İKİ AYNA BİR ELMA

ayna1

 

mevlana, “iki ayna bir elma” temsili ile bizlere tevhid dersi vermiştir.

bilindiği üzere iki aynayı karşı karşıya getirirsek, görüntü sonsuzda oluşur. iç içe ardışık aynalar küçülerek sonsuza doğru uzarlar. eğer arada bir nesne varsa aynen onun da görüntüsü sonsuza doğru gider.

allah, kendisine hiçbir yokluk değmemiş mutlak varlıktır. sair tüm varlıklar ise yokluk hamurundan imal edilmiştir. geçicidirler ve her yönden yokluk tarafından kuşatılmışlardır. ne demek bu? “dün yoktu, bugün var, yarın yine yok olacak… zatı gibi sıfatları da yokluktan nasibini almıştır…gücü, bilgisi, hikmeti hep sınırlı ve geçicidir ve yokluk kabul eder” demektir.

oysa allah, ezeli, ebedi, daimi olarak vardır ve asla yokluğu söz konusu olamaz. aynı şekilde sıfatları da yokluk kabul etmez. mesela, allah mutlak ilim sahibidir ve kesinlikle cahil olduğu bir anlık süre bile olmamıştır ve asla olmayacaktır. gücü, kudreti, hikmeti, hayatı, kelamı vs…tüm sıfatları için de hüküm aynıdır.

her şey zıttı ile kaimdir; yani bir şey ancak zıttı ile açığa çıkar ve görünür olur. mesela çirkinlik olmasaydı, güzellik olmazdı. cehalet olmasaydı, bilgi de olmazdı. bu hakikat aynı zamanda mertebelerin de oluşum sebebidir. çirkinliğin dereceleri ve güzelliğin dereceleri gibi. tüm güzelleri bir araya toplasak mutlaka aralarında bir hiyerarşi meydana gelecektir. ilim, kudret, hikmet vs. sıfatlar için de durum aynıdır.

şimdi bu kadar izahtan sonra asıl mevzumuza dönelim: allah, mutlak kemal sahibi olduğu için onun zıttı gerçekte var olamadı. ancak, “mutlak yokluk” denemediği için “sırf yokluk” tabir edeceğimiz kavramsal varlık zorunlu olarak ilmi bir mevcudiyet kazandı. “akıllı” dediğimiz anda, biz kastetmesek de, delilerin veya akılsızların da varlığını otomatik olarak kabul etmiş olmamız gibi…

işte bu yokluk, allah’ın zatı ve sıfatlarına ayna oldu ve tüm varlıklar ortaya çıktı. dikkat edin! bir gerçek elma var; bir de onun sonsuz adet ardışık görüntüsü…

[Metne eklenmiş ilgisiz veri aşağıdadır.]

/-! D-0027 §2.1 — DECIDING THEOREM (planner-authored via `route open/edit --closes-file`; by planner-plancard-CriticalPhenomena-CardyFormu-266c3064-0 2026-08-15T18:59:12Z):
its hypotheses are this route's items and its conclusion the sub-problem Statement (glue_lint), and it elaborates with this file. -/

@[closes "route-CriticalPhenomena-CardyAnchoredRigidity"] theorem closes (hSub : SubseqCardy) (hConn : ClusterSetConnected) (hIso : CardyShadowIsolated) :
    _root_.CardyFormulaZ2 := by
  -- D-0027 §2.1 deciding theorem of route CardyAnchoredRigidity. The frame (SubseqCardy,
  -- ClusterSetConnected, CardyShadowIsolated) is shared verbatim with route CardyLocalRigidity
  -- (stmt-CriticalPhenomena-5768/5769/5767); this route is the alternative second layer under
  -- CardyShadowIsolated (tip-germ 0-1 law + sector exhaustion). Pure point-set topology, no
  -- named Literature fact.
  -- (0) every crossing function lives in the compact box [0,1]^ConformalRectangle (Tychonoff)
  have hK : IsCompact (Set.pi Set.univ
      (fun _ : Literature.Probability.RandomPlanarGeometry.ConformalRectangle => Set.Icc (0 : ℝ) 1)) :=
    isCompact_univ_pi fun _ => isCompact_Icc
  have hPK : ∀ δ : ℝ,
      (fun R : Literature.Probability.RandomPlanarGeometry.ConformalRectangle =>
          Literature.Probability.Percolation.bondDomainCrossingProb R δ) ∈
        Set.pi Set.univ
          (fun _ : Literature.Probability.RandomPlanarGeometry.ConformalRectangle =>
            Set.Icc (0 : ℝ) 1) :=
    fun δ => Set.mem_univ_pi.2 fun R =>
      Literature.Probability.Percolation.bondDomainCrossingProb_mem_Icc R δ
  -- (1) SubseqCardy: a sequence of meshes u n → 0⁺ along which Cardy holds for every datum;
  --     the sequence of crossing functions has a cluster point g in the compact box
  obtain ⟨u, hu, hlim⟩ := hSub
  obtain ⟨g, -, hg⟩ := hK.exists_mapClusterPt_of_frequently (l := Filter.atTop)
    (f := fun (n : ℕ) (R : Literature.Probability.RandomPlanarGeometry.ConformalRectangle) =>
      Literature.Probability.Percolation.bondDomainCrossingProb R (u n))
    (Filter.Eventually.of_forall fun n => hPK (u n)).frequently
  -- g is a cluster point of the crossing-function path along 𝓝[>] 0 (map u atTop ≤ 𝓝[>] 0)
  have hgL : MapClusterPt g (nhdsWithin (0 : ℝ) (Set.Ioi 0))
      (fun (δ : ℝ) (R : Literature.Probability.RandomPlanarGeometry.ConformalRectangle) =>
        Literature.Probability.Percolation.bondDomainCrossingProb R δ) :=
    MapClusterPt.of_comp hu hg
  -- g is a Cardy shadow
  have hshadow : ∀ (R : Literature.Probability.RandomPlanarGeometry.ConformalRectangle)
      (φ : Literature.Probability.RandomPlanarGeometry.ConformalEquiv
        UpperHalfPlane.upperHalfPlaneSet R.carrier)
      (x : Fin 4 → ℝ), R.IsUniformizing φ x →
        g R = Literature.Probability.RandomPlanarGeometry.cardyFunction
          (Literature.Probability.RandomPlanarGeometry.crossRatio x) := by
    intro R φ x hux
    have h1 : MapClusterPt (g R) Filter.atTop
        (fun n : ℕ => Literature.Probability.Percolation.bondDomainCrossingProb R (u n)) :=
      hg.continuousAt_comp (continuous_apply R).continuousAt
    have h2 : Filter.map
        (fun n : ℕ => Literature.Probability.Percolation.bondDomainCrossingProb R (u n))
          Filter.atTop ≤
        nhds (Literature.Probability.RandomPlanarGeometry.cardyFunction
          (Literature.Probability.RandomPlanarGeometry.crossRatio x)) :=
      hlim R φ x hux
    exact eq_of_nhds_neBot (h1.clusterPt.mono h2).neBot
  -- (2) CardyShadowIsolated + ClusterSetConnected force the cluster set into {g}
  obtain ⟨U, hU, hUiso⟩ := hIso g hshadow hgL
  have hΛ : IsPreconnected
      {g' : Literature.Probability.RandomPlanarGeometry.ConformalRectangle → ℝ |
        MapClusterPt g' (nhdsWithin (0 : ℝ) (Set.Ioi 0))
          (fun (δ : ℝ) (R : Literature.Probability.RandomPlanarGeometry.ConformalRectangle) =>
            Literature.Probability.Percolation.bondDomainCrossingProb R δ)} :=
    hConn
  have hgint : g ∈ interior U := mem_interior_iff_mem_nhds.2 hU
  have hcover : ∀ h : Literature.Probability.RandomPlanarGeometry.ConformalRectangle → ℝ,
      h ∈ interior U ∪
        ({g} : Set (Literature.Probability.RandomPlanarGeometry.ConformalRectangle → ℝ))ᶜ := by
    intro h
    by_cases e : h = g
    · rw [e]
      exact Set.mem_union_left _ hgint
    · exact Set.mem_union_right _ (Set.mem_compl_singleton_iff.2 e)
  have huniq : ∀ g' : Literature.Probability.RandomPlanarGeometry.ConformalRectangle → ℝ,
      MapClusterPt g' (nhdsWithin (0 : ℝ) (Set.Ioi 0))
        (fun (δ : ℝ) (R : Literature.Probability.RandomPlanarGeometry.ConformalRectangle) =>
          Literature.Probability.Percolation.bondDomainCrossingProb R δ) → g' = g := by
    intro g' hg'
    by_contra hne
    obtain ⟨h, hhΛ, hhU, hhg⟩ := hΛ (interior U)
      ({g} : Set (Literature.Probability.RandomPlanarGeometry.ConformalRectangle → ℝ))ᶜ
      isOpen_interior isOpen_compl_singleton (fun h _ => hcover h)
      ⟨g, hgL, hgint⟩ ⟨g', hg', Set.mem_compl_singleton_iff.2 hne⟩
    exact (Set.mem_compl_singleton_iff.1 hhg) (hUiso h (interior_subset hhU) hhΛ)
  -- (3) a path with values in a compact set and a unique cluster point there converges
  have htend : Filter.Tendsto
      (fun (δ : ℝ) (R : Literature.Probability.RandomPlanarGeometry.ConformalRectangle) =>
        Literature.Probability.Percolation.bondDomainCrossingProb R δ)
      (nhdsWithin (0 : ℝ) (Set.Ioi 0)) (nhds g) :=
    hK.tendsto_nhds_of_unique_mapClusterPt (Filter.Eventually.of_forall hPK)
      fun g' _ hg' => huniq g' hg'
  -- (4) coordinate projection + the shadow identity = `R.HasCrossingLimit`, i.e. CardyFormulaZ2
  intro R φ x hux
  have hR := tendsto_pi_nhds.1 htend R
  rw [hshadow R φ x hux] at hR
  exact hR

bu sebeple kainat hakkın kendisi değil ama o’nun bir görüntüsüdür; tıpkı elmanın aynadaki görüntüsü gibi. o yüzden kainata iyi bakın; hatta çok çok iyi bakın; çünkü hakkı görüyorsunuz. insan da kainatın olduğu gibi ziplenmiş halidir ve o yüzden insana iyi bakın; çünkü hakkı görüyorsunuz.

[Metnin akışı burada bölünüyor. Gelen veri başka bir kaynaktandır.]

import Mathlib.LinearAlgebra.Matrix.ToLinearEquiv
import Literature.NumberTheory.GaloisRepresentations.PstWeilDeligneTateTwist
import HarnessLib

/-!
# `⊗`-stability of `B`-admissibility: the comparison isomorphism, equivariant pairings, and the
# twist of a de Rham representation by a de Rham character

Topic `NumberTheory/GaloisRepresentations`; theorems only (no definition, no named fact).  Generic
`p`-adic Hodge theory for an arbitrary period-ring datum `𝔅 : PeriodRingData Γ P E` (accepted
`PAdicHodge`: a Fontaine-regular `(P, Γ)`-ring `B` with `B^Γ = E`, `D_B(V) = (B ⊗_P V)^Γ`,
`IsAdmissible 𝔅 ρ : dim_E D_B(V) = dim_P V`), continuing the accepted `PAdicHodgeProofs` (Fontaine's
inequality `finrank_D_le_holds`; injectivity of the comparison map, `linearIndependent_of_mem_D`) and
`AdmissibleTwist` (periods of `P`-valued characters are units, `isUnit_of_period`; twists by `P`-valued
characters).  Source: Fontaine, Astérisque 223 (1994), Exposé III, Thm. 1.5.2 — for a regular
`(P, Γ)`-ring `B`, `V` is `B`-admissible iff the comparison map `α_V : B ⊗_E D_B(V) → B ⊗_P V` is an
isomorphism — and Prop. 1.5.2 — the `B`-admissible representations form a sub-Tannakian category of
`Rep_P(Γ)`: stable under sub-objects, quotients, `⊕`, `⊗`, duals.  The tree had the sub-object /
quotient / `⊕` cases (`isAdmissible_of_shortExact`, `isAdmissible_pi_iff`, `isDeRhamFramed_blocks`),
the twist by a `P`-VALUED character with a period (`isAdmissible_of_twist_period`, Tate twists) and
the surjectivity of `α_V` for a period FIELD `B` (`span_D_eq_top (hB : IsField 𝔅.B)`, file
`UnramifiedLabelledWeightsFinite`); this file adds the comparison isomorphism for every regular `B`
and `⊗`-stability, and deduces that the twist of a de Rham
`ρ : Γ_F →ₜ* GL_n(ℚ̄_ℓ)` by a de Rham CHARACTER `r : Γ_F →ₜ* GL_1(ℚ̄_ℓ)` (values in `ℚ̄_ℓˣ`, finite
models over `E ⊋ ℚ_ℓ` in general) is de Rham.

## Main results

* `PeriodRingData.exists_basis_mem_D_of_isAdmissible`,
  `PeriodRingData.span_D_eq_top_of_isAdmissible` — **the comparison isomorphism** (Thm. 1.5.2): if
  `V` is `B`-admissible then `B ⊗_P V` has a `B`-basis of `Γ`-invariant
  vectors; in particular `D_B(V)` spans `B ⊗_P V` over `B` (`α_V` is surjective).  Proof (Fontaine's):
  the matrix `C ∈ M_d(B)` of an `E`-basis of `D_B(V)` in the basis `1 ⊗ vᵢ` has `det C ≠ 0` (the basis
  is `B`-free by injectivity of `α_V`, and `B` is a domain) and `ρ(σ) σ(C) = C`, so
  `det ρ(σ) · σ(det C) = det C`: `det C` is a nonzero period of the `P`-valued character `det ρ`,
  hence a unit by regularity (iii) (accepted `isUnit_of_period`), and `C` is invertible.
* `PeriodRingData.isAdmissible_of_span_D_eq_top`, `PeriodRingData.isAdmissible_iff_span_D_eq_top` — the
  converse: if `D_B(V)` spans `B ⊗_P V` then `V` is admissible (an `E`-basis of `D_B(V)` spans the free
  `B`-module `B ⊗_P V` of rank `dim_P V`, so it has at least `dim_P V` members; with Fontaine's
  inequality).
* `PeriodRingData.isAdmissible_of_pairing` — **`⊗`-stability, in pairing form** (Prop. 1.5.2): if
  `φ : V₁ × V₂ → V₃` is `P`-bilinear and `Γ`-equivariant with values spanning `V₃`, and `V₁`, `V₂` are
  admissible, then `V₃` is admissible — the `B`-bilinear extension `μ` of `φ`
  (`exists_baseChange_bilinear`) maps `D(V₁) × D(V₂)` into `D(V₃)` (`pairing_mem_D`), and
  `μ(B ⊗ V₁, B ⊗ V₂)` spans `B ⊗ V₃`.  Corollary `PeriodRingData.isAdmissible_tmul`: `V₁ ⊗_P V₂` (with
  any admissible topology making the diagonal action continuous) is admissible.  The pairing form also
  covers `V₁ ⊗_L V₂` for `L`-linear representations (`L/P` finite) and scalar twists, which is how it
  is used below.
* `PeriodRingData.isAdmissible_restrictScalars_twist_det` — framed form over a coefficient field `E'`
  finite over `P`: if the `P`-restrictions of `rE : Γ →ₜ* GL_n(E')` and of `r₁ : Γ →ₜ* GL_1(E')` are
  admissible, so is that of the twist `rE ⊗ det r₁` (`det r₁ = r₁` is `E'`-valued; the accepted
  `isAdmissible_of_twist` treats `P`-valued characters only).
* `FramedRep.IsDeRhamWith.twist_det`, `PstWeilDeligneData.IsDeRhamFramed.twist_det` — **the twist of a de
  Rham `ρ : Γ_F →ₜ* GL_n(ℚ̄_ℓ)` by the determinant of a de Rham `r : Γ_F →ₜ* GL_1(ℚ̄_ℓ)` is de Rham**,
  for every `ℚ_ℓ`-structure `alg` and period-ring datum `𝔅` on a field `F` (accepted
  `FramedRep.IsDeRhamWith`), in particular for every `p`-adic Hodge datum `𝔇 : PstWeilDeligneData F ℓ`
  of a non-archimedean local field (accepted `IsDeRhamFramed`).  Bookkeeping: finite models of `ρ`, `r`
  over `E₁`, `E₂ ⊆ ℚ̄_ℓ` are moved to the compositum `E = E₁E₂` (`HasQlModel.baseChange_inclusion`),
  where they stay admissible by model independence (accepted `isAdmissible_of_hasQlModel`), and
  `rE ⊗ det tE` models `ρ ⊗ det r` (accepted `HasQlModel.twist`, with `HasQlModel.coe_det_apply`).

## References
* [FontaineAsterisque223III] J.-M. Fontaine, *Représentations p-adiques semi-stables*, Astérisque 223
  (1994), Exp. III, §1.4 (regular `(F, G)`-rings), Thm. 1.5.2 (comparison isomorphism), Prop. 1.5.2
  (sub-objects, quotients, `⊕`, `⊗`, duals of `B`-admissible representations).
* [FontaineOuyang2022] J.-M. Fontaine, Y. Ouyang, *Theory of p-adic Galois representations*, Thm. 2.13.
* [BuzzardGeeLMS2014] K. Buzzard, T. Gee, *The conjectural connections between automorphic
  representations and Galois representations* (2014), §2.2 (finite models, coefficient fields).
-/

noncomputable section

open scoped TensorProduct Matrix
open Field Literature.NumberTheory.Automorphic

namespace Literature.NumberTheory.GaloisRepresentations

/-! ### 0. Base change of a bilinear map -/

/-- **Base change of a bilinear map.**  For a commutative `P`-algebra `B` and a `P`-bilinear
`φ : M₁ × M₂ → M₃` there is a `B`-bilinear `μ : (B ⊗_P M₁) × (B ⊗_P M₂) → B ⊗_P M₃` with
`μ(b ⊗ x, c ⊗ y) = bc ⊗ φ(x, y)` (the composite of Mathlib's `distribBaseChange`,
`B ⊗ (M₁ ⊗ M₂) ≃ (B ⊗ M₁) ⊗_B (B ⊗ M₂)`, with the base change of `M₁ ⊗ M₂ → M₃`; stated as an
existence theorem, no definition being introduced). [folklore] -/
theorem exists_baseChange_bilinear {P : Type*} [CommRing P] (B : Type*) [CommRing B] [Algebra P B]
    {M₁ M₂ M₃ : Type*} [AddCommGroup M₁] [Module P M₁] [AddCommGroup M₂] [Module P M₂]
    [AddCommGroup M₃] [Module P M₃] (φ : M₁ →ₗ[P] M₂ →ₗ[P] M₃) :
    ∃ μ : B ⊗[P] M₁ →ₗ[B] B ⊗[P] M₂ →ₗ[B] B ⊗[P] M₃,
      ∀ (b c : B) (x : M₁) (y : M₂), μ (b ⊗ₜ x) (c ⊗ₜ y) = (b * c) ⊗ₜ φ x y :=
  ⟨(TensorProduct.mk B (B ⊗[P] M₁) (B ⊗[P] M₂)).compr₂
      ((TensorProduct.lift φ).baseChange B ∘ₗ
        (TensorProduct.AlgebraTensorModule.distribBaseChange P B M₁ M₂).symm.toLinearMap),
    fun b c x y => by simp⟩

namespace PeriodRingData

-- Mathlib's own global value of `maxSynthPendingDepth` (the project default `1` makes nested
-- instance problems on `𝔅.B ⊗[P] M` fail spuriously; see the note in `PAdicHodgeProofs`).
set_option maxSynthPendingDepth 3

universe u v v' w w'

variable {Γ : Type u} [Group Γ] [TopologicalSpace Γ] {P : Type v} {E : Type v'} [Field P]
  [TopologicalSpace P] [Field E] [Algebra P E]
  (𝔅 : PeriodRingData.{u, v, v', w} Γ P E)

/-! ### 1. The comparison isomorphism `B ⊗_E D_B(V) ≅ B ⊗_P V` for admissible `V` -/

section Comparison

variable {M : Type w'} [AddCommGroup M] [Module P M] [TopologicalSpace M] (ρ : ContinuousRep Γ P M)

insana bakın derken içiyle dışıyla insan olan için geçerlidir bu hüküm. surette insan olup, hakikatte hayvan mertebesinde olan için geçerli değildir elbet. insanların %99’u hayvan mertebesindedir; hatta şeytan mertebesine düşen de çoktur.

insan-ı kamil’in hakikati, elmanın sonsuzda oluşan görüntülerinden bir tanesidir. o şahıs “ben hakkım” dese yeridir ve yanlış söylemiş olmaz; ancak orijinal elma hep ulaşılmaz olarak kalacaktır. imam-ı rabbani hazretlerinin deyimiyle: “o ötelerin ötesinde; sonsuz kere ötelerin ötesindedir.”

yine aynı sebeple insan-ı kamil’e yönelen kişi, aynen hakka yönelmiş olur ve insan-ı kamil olmadan hakkı bilmek mümkün değildir ve bu yüzden kelime-i tevhid’in ikinci kısmı “muhammedün resulullah” olmuştur. peygamber, insan-ı kamillerin reisidir ve orijinal elmaya en yakın olan görüntüdür. diğer insan-ı kamiller onun ardında kademe kademe dizilirler ve hem orijinal elmanın hem de ona en yakın olan elma görüntüsünün(peygamberin) kopyasıdırlar. ancak aralarında ölçek ve mertebe farkı vardır.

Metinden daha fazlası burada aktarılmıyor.